29 However, counsel for the defendants properly conceded that the matters alleged by the second to fourth defendants to amount to economic duress did not in law amount to such. (See Equiticorp Financial Services Ltd (NSW) vEquiticorp Financial Services Ltd (NZ) (1992) 29 NSWLR 260 at 296-297 and Equiticorp Finance Limited (in liq) v Bank of New Zealand (1993) 32 NSWLR 50 at 106-109 and 149-150.) The plaintiff's insistence on obtaining the second to fourth defendants' consent to the orders as a condition of releasing the caveats over the Yeppoon land was not unlawful, nor unconscionable.
30 The second defendant, Mr Goodarzi, said that the plaintiff had no right to lodge the caveats over the Yeppoon properties. I am unable to see why that would be so. If it were so, the third defendant could have applied to the Queensland Supreme Court for their removal.

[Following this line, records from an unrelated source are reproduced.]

/-!
# The scattering solution is the Newtonian potential of `g/2`: `ω = (8π)⁻¹∫g(y)/|x-y|dy` a.e.

Topic `Literature/MathematicalPhysics/QuantumManyBody` (provefact
`Literature.MathematicalPhysics.QuantumManyBody.BoseGas.Fournais2020_condensation`, layer `Fournais2020_lemma24`,
input `Fournais2020_eq242` = [Fournais2020, (2.42) with (A.6)]). The last step of (2.42),
"`(1 + C(R/ℓ)²)(2π)⁻³∫ĝ²/(2p²) = (1 + C(R/ℓ)²)∫gω`, where we used (A.6)", rests on the Fourier
representation `ω̂(k) = ĝ(k)/(2k²)` of the scattering solution (`-Δω = g/2`, `ω → 0` at
infinity), i.e. in position space `ω = (8π)⁻¹ g * |x|⁻¹`. For the scattering solutions of the tree
(`IsScatteringSolution`: the weak equation (A.1) against `C_c^∞` test functions, `0 ≤ ω ≤ 1`,
`ω = a/|x|` beyond the range, for a finite-range `v` with `∫v < ∞`) this file proves that
representation almost everywhere — a uniqueness theorem for the distributional Poisson equation:

* `exists_setLIntegral_inv_norm_sub_le`, `exists_setLIntegral_potential_le`,
  `locallyIntegrable_potential` — `∫_{B(c,ρ)}dx/|x-y| ≤ K(ρ)` uniformly, whence the Newtonian
  potential `x ↦ ∫g(y)/|x-y|dy` of an integrable `g ≥ 0` is a.e. finite and locally integrable,
  with `∫_{B(c,ρ)}|∫g(y)/|x-y|dy|dx ≤ K(ρ)‖g‖₁` uniformly in the centre;
* `integral_potential_mul_laplacian` — it solves Poisson's equation weakly,
  `∫(∫g(y)/|x-y|dy)Δφ(x)dx = -4π∫gφ` (Fubini and Green's representation formula
  `∫Γ(y-x)Δφ(x)dx = φ(y)` of the tree, `FluidPDE/BiotSavartNewtonKernel`);
* `integral_omega_mul_laplacian` — `∫ωΔφ = -½∫gφ`, `g = v(1-ω)` ((A.1) and `∫Δφ = 0`);
* `IsScatteringSolution.ae_eq_potential` — **`ω = (8π)⁻¹∫g(y)/|x-y|dy` a.e.**: the difference `h`
  is locally integrable and weakly harmonic on `ℝ³`; its mollifications `ψₖ ⋆ h` are harmonic
  (`FluidPDE.laplacian_convolution_lsmul`) and bounded (the potential has uniformly bounded means over
  balls of fixed radius), hence constant (Liouville, `HarmonicOnNhd.apply_eq_apply_of_abs_le`); they
  converge to `h` a.e. (`FunctionSpaces.ae_tendsto_normed_convolution`), so `h = c` a.e.; and `c = 0`
  because `∫_{B(x₀,1)}|h| ≤ |B₁|(a + ‖g‖₁/(8π))/(|x₀| - 1 - R) → 0` as `|x₀| → ∞` (`ω = a/|x|` off
  the support, (A.3)).

No new definitions.

## References

* [Fournais2020] S. Fournais, *Length scales for BEC in the dilute Bose gas*, arXiv:2011.00309,
  EMS Ser. Congr. Rep. 18 (2021), doi:10.4171/ecr/18-1/7: App. A (A.1)–(A.6), (2.42).
* [GilbargTrudinger2001] D. Gilbarg, N. S. Trudinger, *Elliptic partial differential equations of
  second order*, Springer 2001: (2.17) (Green's representation), Thm. 2.1 (mean value / Liouville).
* [LSSY2005] E. H. Lieb, R. Seiringer, J. P. Solovej, J. Yngvason, *The Mathematics of the Bose Gas
  and its Condensation*, Birkhäuser 2005: App. C (the scattering solution).
-/

noncomputable section

open MeasureTheory Set Filter Metric Topology TopologicalSpace
open scoped ENNReal NNReal RealInnerProductSpace Laplacian Convolution

namespace Literature.MathematicalPhysics.QuantumManyBody.BoseGas

open Literature.Analysis

/-! ### The Newtonian kernel `|x - y|⁻¹` on balls -/

section Kernel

31 It follows that the claim to set aside the orders of 28 March 2008 should be dismissed.
32 The more substantial argument concerned the orders of 5 October 2007 in respect of the first defendant. The first defendant did not receive any part of the loan advanced. Although named as a principal borrower, she was in substance a surety.
33 The advance was made to discharge debts owed by the second defendant to Across Australia Commercial Finance Pty Limited. The shareholder of that company was a Mr Brooks. It appears from the company searches that in about May 2007, he transferred his shares to Mr Emms, who is the sole shareholder of the plaintiff.

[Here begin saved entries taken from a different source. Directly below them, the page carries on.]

/-
Copyright (c) 2026. All rights reserved.
Released under Apache 2.0 license as described in the file LICENSE.
-/
import Summits.CriticalPhenomena.LaceExpansionHighD.NobleBoundsNMidSCornerLetter
import HarnessLib

/-!
# Fitzner–van der Hofstad (2017), Prop. 5.5 (5.34) at `N = M + 2` against the SHARP blocks, hypothesis-free — Part I
§D: the corner `w_{k+1} = t_k` (`R′`) cell packages of a MIDDLE junction against `A♯` (cells `(a,0,a′)`, `(a,1,a′)`,
`(a,2,a′)` and their dispatcher; bodies = the off-corner `F‴` packages of `NobleBoundsNMidSOpen` verbatim except for
the exit letter) (WHAT-IF, DIVERGENCE D77; b2b-lace LEMMAS node N76-X2-D77, module 2/11)

[FvdH17] = R. Fitzner, R. van der Hofstad, *Mean-field behavior for nearest-neighbor percolation in `d > 10`*,
arXiv:1506.07977v2 (EJP 22 (2017), paper 43).  Page numbers refer to the arXiv version.

SPLIT PROVENANCE: module 2 of 11 of the b2b-lace node N76-X2-D77 (what-if, DIVERGENCE D77) — the 11 modules are the
section-seam split (carver-g217, 2026-08-27) of the single-module form `NobleBoundsNSharpD77.lean` (carver-g51
text-final, sha256 `877e12977f9f9c92`, 2707 lines): every declaration, statement and proof is carried over verbatim and
in the original order; only module boundaries, the repeated `section`/`variable` headers and two docstrings were added.
PLACEMENT: what-if objects of `NobleBlocksSharp` (b2b-lace LEAN PLACEMENT RULE, REFEREE R491), hence
`namespace Summit.CriticalPhenomena.LaceExpansionHighD.NobleBlocks`.  Conventions: `d`-generic; every declaration
carries its [FvdH17] display / page cite in the docstring; NOTHING is cited as a fact (b2b-lace ABSOLUTE RULE);
additive (no existing declaration is changed). -/

noncomputable section

namespace Summit.CriticalPhenomena.LaceExpansionHighD.NobleBlocks

open Literature.Probability.FitznerVanDerHofstad2017 Literature.Probability.FitznerVanDerHofstad2017.NobleBlocks
open Literature.Probability.FitznerVanDerHofstad2017.NobleBlocks.LenIdx
open Literature.Probability.LatticeModels Literature.Probability.Percolation
open Literature.Probability.FitznerVanDerHofstad2017.BlockSummation
open Literature.Barriers.CriticalPhenomena
open Literature.Combinatorics.SimpleGraph _root_.SimpleGraph _root_.MeasureTheory
open scoped BigOperators ENNReal Matrix

variable {d : ℕ}

/-! ### D. The MIDDLE junction on the corner `w_{k+1} = t_k` -/

section Packages

variable (p : unitInterval) (M : ℕ) (x : Site d) (b : Fin (M + 2) → Site d × Site d) (w t z : Fin (M + 2) → Site d)
  (a : Fin (M + 2) → Fin 3 ⊕ Unit) (c : Fin 3 ⊕ Unit) (τ : Fin (M + 1) → Bool × Fin 3)

/-- **Cells `(a, 0, a′)`, `a ∈ {0,1,2}`, `a′ ∈ {1,2}`, variant `F‴`, ON THE CORNER `w′ = t`, against the PRIMED
entry letter**: a package with target `A'^{κ,a,0,*}(u_k,w_k,t_k,z_k) · A♯^{0,a′}(t_k,z_k,w_{k+1},u_{k+1})`
(residue `R′`, inner class `0`: `z = t`, the second factor is the closed bubble `t →(j_{a′}) u′ →(≥1) t`).
[cite: FitznerVanDerHofstad2017, §6.1 (6.4), "Case a = 0 / 1 / ≥ 2", "Case b = 1, ≥ 2" (arXiv:1506.07977v2 pp. 58–59); §5.1 (5.4) (p. 48); App. B (pp. 74–75); §4.4 (4.61), (4.64), text after (4.66) (pp. 41–42)] -/
theorem nonempty_jPkg_midS_zero_corner' (i i₀ : Fin (M + 1)) (hk : i₀.succ = i.castSucc) (κ : Fin d × Bool)
    (hb : (b i.castSucc).2 = (b i.castSucc).1 + stepVec κ) (hσ : (τ i).1 = false) (hc0 : (τ i).2 = 0)
    (a₀ : Fin 3) (ha : a i.castSucc = Sum.inl a₀) {a' : Fin 3} (ha' : a i.succ = Sum.inl a') (ha'0 : a' ≠ 0)
    (hwt : w i.succ = t i.castSucc) :
    Nonempty (JPkg p (jctx M x b w t z a τ i.castSucc) (JFacts M x b w t z a c τ)
      (blockAiotaSt' (Letters.perc d p) κ a₀ 0 (b i.castSucc).1 (w i.castSucc) (t i.castSucc) (z i.castSucc) *
        blockASharp (Letters.perc d p) 0 a' (t i.castSucc) (z i.castSucc) (w i.succ) (b i.succ).1)) := by
  -- degenerate parameters: the piece is empty
  by_cases hP : (t i.castSucc ≠ (b i.succ).1 ∧ (a' ≠ 0 → w i.succ ≠ (b i.succ).1) ∧
      ((τ i).2 = 0 → t i.castSucc = z i.castSucc) ∧ ((τ i).2 = 1 → (zdGraph d).Adj (t i.castSucc) (z i.castSucc))) ∧
      (b i.castSucc).1 ≠ t i.castSucc ∧ (b i.castSucc).1 ≠ z i.castSucc ∧ (b i.castSucc).2 ≠ z i.castSucc ∧
      (a₀ = 0 → w i.castSucc = (b i.castSucc).1) ∧ (a₀ = 1 → (zdGraph d).Adj (b i.castSucc).1 (w i.castSucc))
  swap
  · refine ⟨JPkg.vacuous p _ _ (fun ω K₀ hF => hP ?_) _⟩
    obtain ⟨-, hty, hut, huz, hvz, hw0, hw1, hw', -, hc0', -, hc1, -⟩ := midSOpen_facts hF i i₀ hk hσ ha ha'
    exact ⟨⟨hty, hw', hc0', fun h => (hc1 h).1⟩, hut, huz, hvz, hw0, hw1⟩
  obtain ⟨hQ, hut, huz, hvz, hw0, hw1⟩ := hP
  have htz : t i.castSucc = z i.castSucc := hQ.2.2.1 hc0
  obtain ⟨E3, E4, f3, f4, hmem₂, hrow₂⟩ :=
    midS_cornerLetter_piPerc p M x b w t z a c τ i hσ ha' ha'0 0 hwt hQ hc0
  refine nonempty_jPkg_midSOpen_core p M x b w t z a τ c i i₀ hk κ hb hσ ha ha'
    (event (ge 1) (b i.castSucc).2 (t i.castSucc)) Set.univ Set.univ E3 E4
    (endX a₀ (b i.castSucc).1 (w i.castSucc) (z i.castSucc))
    (isFinitary_event _ _ _) isFinitary_univ isFinitary_univ f3 f4 (isFinitary_endX _ _ _ _)
    (fun ω K₀ hF => ⟨?_, Set.mem_univ _, Set.mem_univ _, (hmem₂ ω K₀ hF).1, (hmem₂ ω K₀ hF).2,
      midSOpen_exit_mem M x b w t z a c τ hF i i₀ hk ha huz hw0⟩) ?_ 
        ((junF_midSCorner_up_le₂ p M x b w t z a τ i hσ ha' _ _ _ _ _ _ _).trans hrow₂)
  · obtain ⟨h0, -⟩ := hF.conn_midS i hσ ha'
    rw [event_ge]; exact mem_openConnGe_one_of_ne h0 (by rw [htz]; exact hvz)
  · refine (junF_midSOpen_xb_le₃ p M x b w t z a τ i i₀ hk hσ ha ha' _ _ _ _ _ _ _).trans ?_
    rw [← htz]
    unfold endX
    split_ifs with h0
    · subst h0
      rw [hw0 rfl]
      exact piPerc_midS_zero_zero_le_blockAiotaSt' p hb (by rw [htz]; exact hvz.symm) (fun h => hut h.symm) _
    · obtain h1 | h2 : a₀ = 1 ∨ a₀ = 2 := by
        fin_cases a₀
        · exact absurd rfl h0
        · exact Or.inl rfl
        · exact Or.inr rfl
      · subst h1
        obtain ⟨κ', hκ'⟩ := (zdGraph_adj_iff_stepVec _ _).1 (hw1 rfl)
        rw [blockAiotaSt'_of_ne _ _ (fun h => absurd h.1 (by decide))]
        exact piPerc_midS_one_zero_le_blockAiotaSt p hb hκ' (fun h => hut h.symm) _
      · subst h2
        rw [blockAiotaSt'_of_ne _ _ (fun h => absurd h.1 (by decide))]
        exact piPerc_midS_two_zero_le_blockAiotaSt p hb _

34 Mr Brooks' evidence, on which he was not cross-examined and which I accept, was that in 2005 and 2006, Across Australia Commercial Finance Pty Limited made various loans to the second defendant secured by mortgages. The loans were all for short periods and carried high rates of interest.
35 As at 16 January 2007, after payment of $125,075, that company was owed $228,000 by the second defendant. On 18 January 2007, it made a further advance of $27,000 and was owed a principal sum of $255,000 plus interest of $5,030.16.
36 The properties provided as security to Across Australia Commercial Finance Pty Limited included the Kent Street and Kellyville properties as well as two other units at Waitara owned by the second defendant.
37 In February 2007, the second defendant was seeking to refinance his debts secured over the land at Yeppoon, Queensland, and his two units in Waitara. Across Australia Commercial Finance Pty Limited required its debt to be discharged. The loan facility from the plaintiff was entered into in order to discharge that debt.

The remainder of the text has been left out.